At 6:05 p. m. Ricks was placed in a second line-up before a Miss S., who had been raped over seven months earlier, and before a son-in-law of Mrs. L., a victim of a more recent assault with a razor blade. Neither identified Ricks.
As Ricks left this line-up, Wallace told him that his fingerprints were found on the razor blade, and said, “Calvin, you might as well tell the truth.” Ricks said nothing, but a few moments later he passed Mrs. L.’s son-in-law in the corridor and said, “You’re the man that chased me out of the house when the woman on the second floor screamed.” At 7:00 p. m. Ricks was placed in a third line-up before a Miss A., who was unable to identify him as her attacker seven months previously. When the police ended their questioning of Ricks at 7:00 p. m. on Sunday, he had denied attacking Misses A., S. and C., and admitted attacking Mrs. M. and Mrs. L.

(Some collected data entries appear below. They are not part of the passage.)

import Summits.MatrixMultiplication.OmegaCensus.STPPCell22Stage1F

/-!
# ω-census (abelian STPP census): cell-(2,2) certificate of the fifth leaf `{(2,2,2),(3,3,3)²} @ ℤ₆₁` — stage 1 rows, file 85/136

HONEST FRAMING (pub-omega census; verbatim): lottery ticket; floor = certified bounds/negative ranges.
Census STRUCTURE (seat pub-omega-stpp-1 gen 33, 2026-08-29), family (b2).  KERNEL rows (`decide +kernel`) / glue for the checkers of
`STPPCell22Checker.lean`; design and python ×1 DATUM in HOME `pub-omega-stpp-1-g33/FIFTH-LEAF.md`, generator `code/gen_cell22_rows.py`.
Nothing here is progress on `ω`.
-/

namespace Summit.MatrixMultiplication.OmegaCensus.CubeNB.S2

open Summit.MatrixMultiplication.OmegaCensus.CubeNB.Bits

/-- Stage-1 row: shape #167 `(2, 2147221519)` dilated by `w ∈ [1, 60]` against all 269 shapes. [folklore] -/
theorem c22s1_167_1_60 : ((List.range' 1 60).all (stage1F (2, 2147221519))) = true := by decide +kernel

/-- Stage-1 row: shape #168 `(2, 2147352583)` dilated by `w ∈ [1, 60]` against all 269 shapes. [folklore] -/
theorem c22s1_168_1_60 : ((List.range' 1 60).all (stage1F (2, 2147352583))) = true := by decide +kernel


end Summit.MatrixMultiplication.OmegaCensus.CubeNB.S2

Ricks, who had no counsel, was taken before a Commissioner the next day (Monday) at 10:20 a. m. The Commissioner stated the charges and advised Ricks of his right not to make any statement and his right to retain counsel and to have a preliminary hearing. The Commissioner stated that Ricks could choose either (1) to have a hearing, (2) to waive the hearing, or (3) to postpone the hearing “for the purpose of contacting counsel or contacting any member of his family relative to securing counsel for him.” When Ricks chose the latter, the hearing was continued for three days and he was held without bond. Immediately after Ricks’ appearance before the Commissioner, Detective Wolfgang obtained Ricks’ permission for an interview in the Commissioner’s cellblock. Ricks agreed to Wolfgang’s suggestion that Mrs. M. join them, but when Mrs. M. entered, Ricks asked her to leave. Then in the presence of only Detective Wolfgang, Ricks admitted several crimes, including those charged here, orally and by writing on cards and signing his name opposite various items on a list of open crimes. He stated that he wanted to apologize to his victims. Wolfgang left about 11:55 a. m.
At 2:23 that afternoon Ricks was taken before a judge of the United States District Court for a hearing on the United States Attorney’s request to release Ricks to the police “to assist in the solution of various * * * crimes.” Ricks agreed to go with the police, although the judge told him that he did not have to and that anything which transpired could be used against him. The judge did not tell Ricks that he had a right to counsel, nor did he offer to appoint counsel. Ricks was released to the police for four hours during which he repeated his earlier admissions.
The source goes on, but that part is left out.